Section 179(1) of the Companies Act, 2013 confers all such powers to the board to exercise and to do all the acts which a company is authorized to exercise and to do.   However, such powers are subjected to duly made provisions of the Act, or memorandum, or articles, including the regulations made in the general meeting of a company. It further states that the board shall not exercise any power and do any act directed and required under the act, or by the memorandum, or the articles of the company, or otherwise which is to be exercised and done by the company in its general meeting. Moreover, to avoid any misuse of the power, sub-section 2 of the section 179 of the Act clearly states that any regulations made by the company in its general meeting cannot invalidate the prior act of the board.

In addition to it, sub-section 3 of the act provides for certain powers which are to be exercised only by means of resolutions passed at the meetings of the board.
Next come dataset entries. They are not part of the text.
open Literature.NumberTheory.LFunctions Literature.NumberTheory.LFunctions.ExceptionalZero
  Literature.NumberTheory.LFunctions.PrimitiveQuadratic
  Literature.NumberTheory.QuadraticFields.BinaryQuadraticForm

/-! ### The criterion for odd characters -/

/-- **No Siegel zeros for odd real primitive characters ⟸ `L'/L(1, χ) ≤ A log q`** (all `q ≥ 3`,
all odd quadratic primitive `χ` mod `q`, i.e. the Kronecker symbols `(−q/·)` of the imaginary
quadratic fields): the consequent `NoSiegelZerosOddQuadratic` of Granville–Stark's Theorem 2
follows, with `c = 1/(max A 0 + C₀)` (`ExceptionalZero.exists_LFunction_ne_zero_of_logDeriv_le`).
This is the step "Mahler [11] showed that if (2) holds then … no real zero in
`1 − c/log d < s ≤ 1`" of Granville–Stark, in the `L'/L` form of their §3.1 Remark 1.
[cite: GranvilleStark2000, §1 (Theorem 2) and §3.1 Remark 1] -/
theorem noSiegelZerosOddQuadratic_of_logDeriv_le
    (h : ∃ A : ℝ, ∀ (q : ℕ) [NeZero q], 3 ≤ q → ∀ χ : DirichletCharacter ℂ q, χ.IsQuadratic →
      χ.IsPrimitive → χ.Odd → (deriv χ.LFunction 1 / χ.LFunction 1).re ≤ A * Real.log q) :
    Summit.RiemannHypothesis.RiemannHypothesis.NoSiegelZerosOddQuadratic := by
  obtain ⟨C₀, hC₀, H⟩ := exists_LFunction_ne_zero_of_logDeriv_le
  obtain ⟨A, hA⟩ := h
  refine ⟨1 / (max A 0 + C₀), by positivity, fun q _ hq χ hquad hprim hodd σ hσ ↦ ?_⟩
  have hχ : χ ≠ 1 := fun h1 ↦ by
    have hc : χ.conductor = 1 := DirichletCharacter.eq_one_iff_conductor_eq_one.1 h1
    have hq' : χ.conductor = q := hprim
    omega
  have hχ2 : χ ^ 2 = 1 := hquad.sq_eq_one
  have hq3 : (3 : ℝ) ≤ q := by exact_mod_cast hq
  have hLq0 : 0 < Real.log q := Real.log_pos (by linarith)
  have hbound : (deriv χ.LFunction 1 / χ.LFunction 1).re ≤ max A 0 * Real.log q :=
    (hA q hq χ hquad hprim hodd).trans (mul_le_mul_of_nonneg_right (le_max_left _ _) hLq0.le)
  refine H (max A 0) (le_max_right _ _) q χ hχ hχ2 (by omega)
    (deriv_re_le_of_logDeriv_re_le χ hχ hχ2 hbound) σ ?_
  rwa [div_div] at hσ

/-- **Sufficiently large moduli suffice** (odd characters): if `Re L'/L(1, χ) ≤ A log q` for all
`q ≥ q₀` and all odd quadratic primitive `χ` mod `q`, then `NoSiegelZerosOddQuadratic` (the
finitely many `3 ≤ q < q₀` are absorbed into the constant,
`ExceptionalZero.exists_forall_lt_logDeriv_le`). This is the form in which Granville–Stark's
Theorem 1 (with (11)) yields Theorem 2: under the uniform abc-conjecture,
`L'/L(1, χ_{−d}) = O(log d)` as `d → ∞`. [cite: GranvilleStark2000, §1 (Theorem 2) and §3.1 Remark 1] -/
theorem noSiegelZerosOddQuadratic_of_eventually_logDeriv_le
    (h : ∃ A : ℝ, ∃ q₀ : ℕ, ∀ (q : ℕ) [NeZero q], q₀ ≤ q → 3 ≤ q → ∀ χ : DirichletCharacter ℂ q,
      χ.IsQuadratic → χ.IsPrimitive → χ.Odd →
        (deriv χ.LFunction 1 / χ.LFunction 1).re ≤ A * Real.log q) :
    Summit.RiemannHypothesis.RiemannHypothesis.NoSiegelZerosOddQuadratic := by
  obtain ⟨A, q₀, hA⟩ := h
  obtain ⟨B, hB⟩ := exists_forall_lt_logDeriv_le q₀
  refine noSiegelZerosOddQuadratic_of_logDeriv_le ⟨max A B, fun q _ hq χ hquad hprim hodd ↦ ?_⟩
  have hq3 : (3 : ℝ) ≤ q := by exact_mod_cast hq
  have hLq0 : 0 < Real.log q := Real.log_pos (by linarith)
  rcases lt_or_ge q q₀ with hlt | hge
  · exact (hB q hlt (by omega) χ).trans (mul_le_mul_of_nonneg_right (le_max_right _ _) hLq0.le)
  · exact (hA q hge hq χ hquad hprim hodd).trans
      (mul_le_mul_of_nonneg_right (le_max_left _ _) hLq0.le)

/-- **The equivalence, odd characters** (Granville–Stark §3.1 Remark 1; Táfula 2021, p. 3:
"`|L'/L(1, χ_D)| ≪ log|D|`, which is equivalent to `L(s, χ_D)` having no Siegel zeros"):
`NoSiegelZerosOddQuadratic ↔ ∃ A, ∀ q ≥ 3, ∀ χ` odd quadratic primitive mod `q`,
`Re L'/L(1, χ) ≤ A log q`. [cite: GranvilleStark2000, §3.1 Remark 1] -/
theorem noSiegelZerosOddQuadratic_iff_logDeriv_le :
    Summit.RiemannHypothesis.RiemannHypothesis.NoSiegelZerosOddQuadratic ↔
      ∃ A : ℝ, ∀ (q : ℕ) [NeZero q], 3 ≤ q → ∀ χ : DirichletCharacter ℂ q,
        χ.IsQuadratic → χ.IsPrimitive → χ.Odd →
          (deriv χ.LFunction 1 / χ.LFunction 1).re ≤ A * Real.log q := by
  refine ⟨fun ⟨c, hc, hfree⟩ ↦ ?_, noSiegelZerosOddQuadratic_of_logDeriv_le⟩
  obtain ⟨A₁, A₂, hA₁, hA₂, H⟩ := exists_logDeriv_le_of_LFunction_ne_zero
  refine ⟨A₁ + A₂ / min c 1, fun q _ hq χ hquad hprim hodd ↦ ?_⟩
  have hχ : χ ≠ 1 := fun h1 ↦ by
    have hc : χ.conductor = 1 := DirichletCharacter.eq_one_iff_conductor_eq_one.1 h1
    have hq' : χ.conductor = q := hprim
    omega
  have hq3 : (3 : ℝ) ≤ q := by exact_mod_cast hq
  have hLq0 : 0 < Real.log q := Real.log_pos (by linarith)
  refine H (min c 1) (lt_min hc one_pos) (min_le_right _ _) q χ hχ (by omega) fun σ hσ _ ↦ ?_
  refine hfree q hq χ hquad hprim hodd σ (lt_of_le_of_lt ?_ hσ)
  gcongr
  exact min_le_left _ _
They are as follow:-

(a) To make calls on shareholders in respect of money unpaid on their shares; a crucial component of corporate governance is the ability for directors to make decisions regarding unpaid shares, which is granted under the Companies Act of 2013. It gives the director the authority to demand payment from the shareholders for any sums owed on their shares. Typically, the corporation uses calls to collect payments from its stockholders. At the time of issuance, the first installment of the share amount is paid; subsequent installments are referred to as calls. This functions as a crucial instrument to guarantee that the shareholders fulfill their duties to the company and that the outstanding balances on their shares are settled in full.
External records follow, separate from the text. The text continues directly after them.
/-- The two pieces of `glue` agree on the seam `y i = s / 2` (both are the face of `r`). [folklore] -/
theorem glue_seam {sy : I × (I^N)} (h : (sy.2 i : ℝ) = sy.1 / 2) :
    (F (glueTime i sy, fun j => sy.2 (j : N)) : X) = r (Cube.insertAt i (glueCoord i sy, fun j => sy.2 (j : N))) := by
  have h1 : glueTime i sy = 0 := by
    refine (congrArg _ (show (sy.1 : ℝ) - 2 * (sy.2 i : ℝ) = 0 by rw [h]; ring)).trans ?_
    exact (Set.projIcc_left _).trans rfl
  have h2 : glueCoord i sy = 0 := by
    refine (congrArg _ (show ((sy.2 i : ℝ) - sy.1 / 2) / (1 - sy.1 / 2) = 0 by rw [h]; simp)).trans ?_
    exact (Set.projIcc_left _).trans rfl
  rw [h1, h2]
  exact congrArg Subtype.val (F.apply_zero _)

/-- `glue` is continuous (pasting along the seam). [folklore] -/
theorem continuous_glue : Continuous (glue r F) := by
  refine Continuous.if_le ?_ ?_ (by fun_prop) (by fun_prop) fun sy h => glue_seam r F h
  · exact continuous_subtype_val.comp (F.continuous.comp ((continuous_glueTime i).prodMk
      (continuous_pi fun j => (continuous_apply (j : N)).comp continuous_snd)))
  · exact r.1.continuous.comp ((Cube.insertAt i).continuous.comp ((continuous_glueCoord i).prodMk
      (continuous_pi fun j => (continuous_apply (j : N)).comp continuous_snd)))

/-- On a wall (`y j ∈ {0, 1}` for some `j ≠ i`), `glue` is the base point. [folklore] -/
theorem glue_wall (s : I) {y : I^N} {j : N} (hji : j ≠ i) (hj : y j = 0 ∨ y j = 1) :
    glue r F (s, y) = a := by
  have hb : (fun j : { j // j ≠ i } => y (j : N)) ∈ Cube.boundary { j // j ≠ i } := ⟨⟨j, hji⟩, hj⟩
  have hJ := insertAt_mem_jBoundary_of_mem_boundary i (0 : I) hb
  by_cases h : (y i : ℝ) ≤ s / 2
  · rw [glue_of_le r F h]
    have h1 := F.prop' (glueTime i (s, y)) _ hb
    refine (congrArg Subtype.val h1).trans ?_
    exact apply_of_mem_jBoundary r hJ
  · rw [glue_of_not_le r F h]
    exact apply_of_mem_jBoundary r (insertAt_mem_jBoundary_of_mem_boundary i _ hb)

/-- On the face `y i = 1`, `glue` is the base point. [folklore] -/
theorem glue_top (s : I) {y : I^N} (hy : y i = 1) : glue r F (s, y) = a := by
  have h : ¬ ((y i : ℝ) ≤ s / 2) := by
    rw [hy, Set.Icc.coe_one]; have := s.2.2; intro h'; linarith
  rw [glue_of_not_le r F h]
  have h2 : glueCoord i (s, y) = 1 := by
    refine (congrArg _ (show ((y i : ℝ) - s / 2) / (1 - s / 2) = 1 by
      rw [hy, Set.Icc.coe_one]; exact div_self (by have := s.2.2; intro h'; linarith))).trans ?_
    exact (Set.projIcc_right _).trans rfl
  rw [h2]
  exact apply_of_mem_jBoundary r (insertAt_one_mem_jBoundary i _)

/-- Every stage of `glue` is a relative loop of `(X, A, a)`. [folklore] -/
theorem glue_mem (s : I) : (⟨fun y => glue r F (s, y), (continuous_glue r F).comp (by fun_prop)⟩ :
    C(I^N, X)) ∈ RelGenLoop i A a := by
  refine ⟨fun y hy => ?_, ?_⟩
  · have h : (y i : ℝ) ≤ s / 2 := by rw [hy, Set.Icc.coe_zero]; have := s.2.1; linarith
    show glue r F (s, y) ∈ A
    rw [glue_of_le r F h]
    exact (F _).2
  · rintro y (hy | ⟨j, hji, hj⟩)
    · exact glue_top r F s hy
    · exact glue_wall r F s hji hj

/-- At stage `0`, `glue` is `r`. [folklore] -/
theorem glue_zero (y : I^N) : glue r F (0, y) = r y := by
  by_cases h : ((y i : ℝ)) ≤ (0 : I) / 2
  · have hy : y i = 0 := le_antisymm (by simpa using h) (y i).2.1 |> fun h' => Subtype.ext (by simpa using h')
    rw [glue_of_le r F h]
    have h1 : glueTime i (0, y) = 0 := by
      refine (congrArg _ (show ((0 : I) : ℝ) - 2 * (y i : ℝ) = 0 by rw [hy]; simp)).trans ?_
      exact (Set.projIcc_left _).trans rfl
    rw [h1]
    refine (congrArg Subtype.val (F.apply_zero _)).trans ?_
    show r (Cube.insertAt i (0, fun j => y (j : N))) = r y
    rw [← hy, insertAt_apply_restrict]
  · rw [glue_of_not_le r F h]
    have h2 : glueCoord i (0, y) = y i := by
      refine (congrArg _ (show ((y i : ℝ) - (0 : I) / 2) / (1 - (0 : I) / 2) = y i by simp)).trans ?_
      exact Set.projIcc_val _ _
    rw [h2, insertAt_apply_restrict]

/-- **The extended loop**: stage `1` of `glue`, a generalized loop of `X` at `a` (the free face
now goes to the base point). [cite: HatcherAT2002, Thm. 4.3] -/
def extend : Ω^ N X (a : X) :=
  ⟨⟨fun y => glue r F (1, y), (continuous_glue r F).comp (by fun_prop)⟩, fun y hy => by
    rcases (mem_boundary_iff i y).1 hy with hy | hy | ⟨j, hji, hj⟩
    · have h : (y i : ℝ) ≤ (1 : I) / 2 := by rw [hy, Set.Icc.coe_zero, Set.Icc.coe_one]; norm_num
      show glue r F (1, y) = a
      rw [glue_of_le r F h]
      have h1 : glueTime i (1, y) = 1 := by
        refine (congrArg _ (show ((1 : I) : ℝ) - 2 * (y i : ℝ) = 1 by rw [hy]; simp)).trans ?_
        exact (Set.projIcc_right _).trans rfl
      rw [h1]
      exact congrArg Subtype.val (F.apply_one _)
    · exact glue_top r F 1 hy
    · exact glue_wall r F 1 hji hj⟩

/-- `r` is homotopic through relative loops to the (absolute) extended loop. [folklore] -/
theorem homotopic_extend : Homotopic r (ofGenLoop i (extend r F)) :=
  ⟨{ toFun := glue r F
     continuous_toFun := continuous_glue r F
     map_zero_left := glue_zero r F
     map_one_left := fun _ => rfl
     prop' := glue_mem r F }⟩

end Extend

end RelGenLoop

/-! ### The three exactness statements (Hatcher Thm. 4.3) -/

namespace RelHomotopyGroup

/-- **Exactness at `πₙ₋₁(A, a)`** of the homotopy sequence of the pair (Hatcher 2002, Thm. 4.3;
Miller 2020, Cor. 47.6): an element of `π_{N∖i}(A, a)` whose image under `i_*` in `π_{N∖i}(X, a)`
is trivial is the boundary `∂ c` of some `c ∈ π_N(X, A, a)`. [cite: HatcherAT2002, Thm. 4.3]
[cite: Miller2020, Cor. 47.6] -/
theorem exists_boundary_eq (b : HomotopyGroup { j // j ≠ i } A a)
    (hb : homotopyGroupIncl A a b = ⟦GenLoop.const⟧) :
    ∃ c : RelHomotopyGroup i X A a, boundary c = b := by
  induction b using Quotient.inductionOn with
  | h q =>
    obtain ⟨G⟩ : GenLoop.Homotopic (genLoopMap ⟨Subtype.val, continuous_subtype_val⟩ a q) GenLoop.const :=
      Quotient.exact hb
    exact ⟨⟦RelGenLoop.ofNullHomotopy q G⟧, by rw [boundary_mk, RelGenLoop.face_ofNullHomotopy]⟩

/-- Exactness at `πₙ₋₁(A, a)`, `iff` form: `b` is in the image of `∂` iff `i_* b` is trivial.
[cite: HatcherAT2002, Thm. 4.3] -/
theorem mem_range_boundary_iff (b : HomotopyGroup { j // j ≠ i } A a) :
    b ∈ Set.range (boundary : RelHomotopyGroup i X A a → _) ↔ homotopyGroupIncl A a b = ⟦GenLoop.const⟧ :=
  ⟨by rintro ⟨c, rfl⟩; exact homotopyGroupIncl_boundary c, fun hb => exists_boundary_eq b hb⟩

/-- **Exactness at `πₙ(X, a)`** of the homotopy sequence of the pair (Hatcher 2002, Thm. 4.3;
Miller 2020, Cor. 47.6): an element of `π_N(X, a)` whose image under `j_*` in `π_N(X, A, a)` is
trivial is `i_* c` for some `c ∈ π_N(A, a)` (compression). [cite: HatcherAT2002, Thm. 4.3]
[cite: Miller2020, Cor. 47.6] -/
theorem exists_homotopyGroupIncl_eq (b : HomotopyGroup N X (a : X))
    (hb : (ofAbsolute i b : RelHomotopyGroup i X A a) = default) :
    ∃ c : HomotopyGroup N A a, homotopyGroupIncl A a c = b := by
  induction b using Quotient.inductionOn with
  | h p =>
    obtain ⟨H⟩ : RelGenLoop.Homotopic (RelGenLoop.ofGenLoop i p) (RelGenLoop.const i A a) :=
      Quotient.exact hb
    exact ⟨⟦RelGenLoop.compress p H⟧, Quotient.sound (RelGenLoop.homotopic_compress p H).symm⟩

/-- Exactness at `πₙ(X, a)`, `iff` form: `b` is in the image of `i_*` iff `j_* b` is trivial.
[cite: HatcherAT2002, Thm. 4.3] -/
theorem mem_range_homotopyGroupIncl_iff (b : HomotopyGroup N X (a : X)) :
    b ∈ Set.range (homotopyGroupIncl (N := N) A a) ↔ (ofAbsolute i b : RelHomotopyGroup i X A a) = default :=
  ⟨by rintro ⟨c, rfl⟩; exact ofAbsolute_homotopyGroupIncl c, fun hb => exists_homotopyGroupIncl_eq b hb⟩

/-- **Exactness at `πₙ(X, A, a)`** of the homotopy sequence of the pair (Hatcher 2002, Thm. 4.3;
Miller 2020, Cor. 47.6): an element of `π_N(X, A, a)` with trivial boundary in `π_{N∖i}(A, a)` is
`j_* b` for some `b ∈ π_N(X, a)`. [cite: HatcherAT2002, Thm. 4.3] [cite: Miller2020, Cor. 47.6] -/
theorem exists_ofAbsolute_eq (c : RelHomotopyGroup i X A a)
    (hc : boundary c = (⟦GenLoop.const⟧ : HomotopyGroup { j // j ≠ i } A a)) :
    ∃ b : HomotopyGroup N X (a : X), ofAbsolute i b = c := by
  induction c using Quotient.inductionOn with
  | h r =>
    obtain ⟨F⟩ : GenLoop.Homotopic (RelGenLoop.face r) GenLoop.const := Quotient.exact hc
    exact ⟨⟦RelGenLoop.extend r F⟧, Quotient.sound (RelGenLoop.homotopic_extend r F).symm⟩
(b) To authorize buy-back of securities under section 68; A corporation may repurchase its own securities in accordance with Section 68 of the Companies Act of 2013, provided that both the board of directors and the shareholders approve. The Boards hold this authority, which is a crucial instrument for the organization’s capital structure management. It helps the business to give its shareholders their extra money back, which raises shareholder value. The terms outlined in Section 62 of the Companies Act of 2013 apply to the buyback of shares. It may come from tender offers, open market purchases, or current shareholders. A maximum of 25% of its entire paid-up capital and free reserves may be used for the buyback. The approval of these buybacks lowers the number of outstanding shares, boosts earnings per share, and raises shareholder value. Furthermore, hostile takeovers are more likely to be avoided since there are fewer shares available for purchase. This authority of the directors is subject to some limitations, such as the need for a special resolution to be approved by the shareholders and the ban on buybacks in the event that the deposit or interest thereon is not repaid.

(c) To issue securities, including debentures, whether in or outside India; The board of directors is authorized under the Act to issue securities, including debentures. The Board of Directors has the authority to sell securities in order to raise money for the company’s operations, growth, or investments. Both inside and outside of India are viable options for this. A resolution defining the kind of securities, the quantity to be issued, their face value, and the price at which they are to be issued must be approved by the board of directors. The entire procedure needs to be authorized by the company’s articles and carried out in accordance with the applicable legislation. The directors also need to be careful to ensure that the regulatory bodies have granted the required approvals. Additionally, all disclosures must be provided in accordance with SEBI regulations; otherwise, there may be legal repercussions.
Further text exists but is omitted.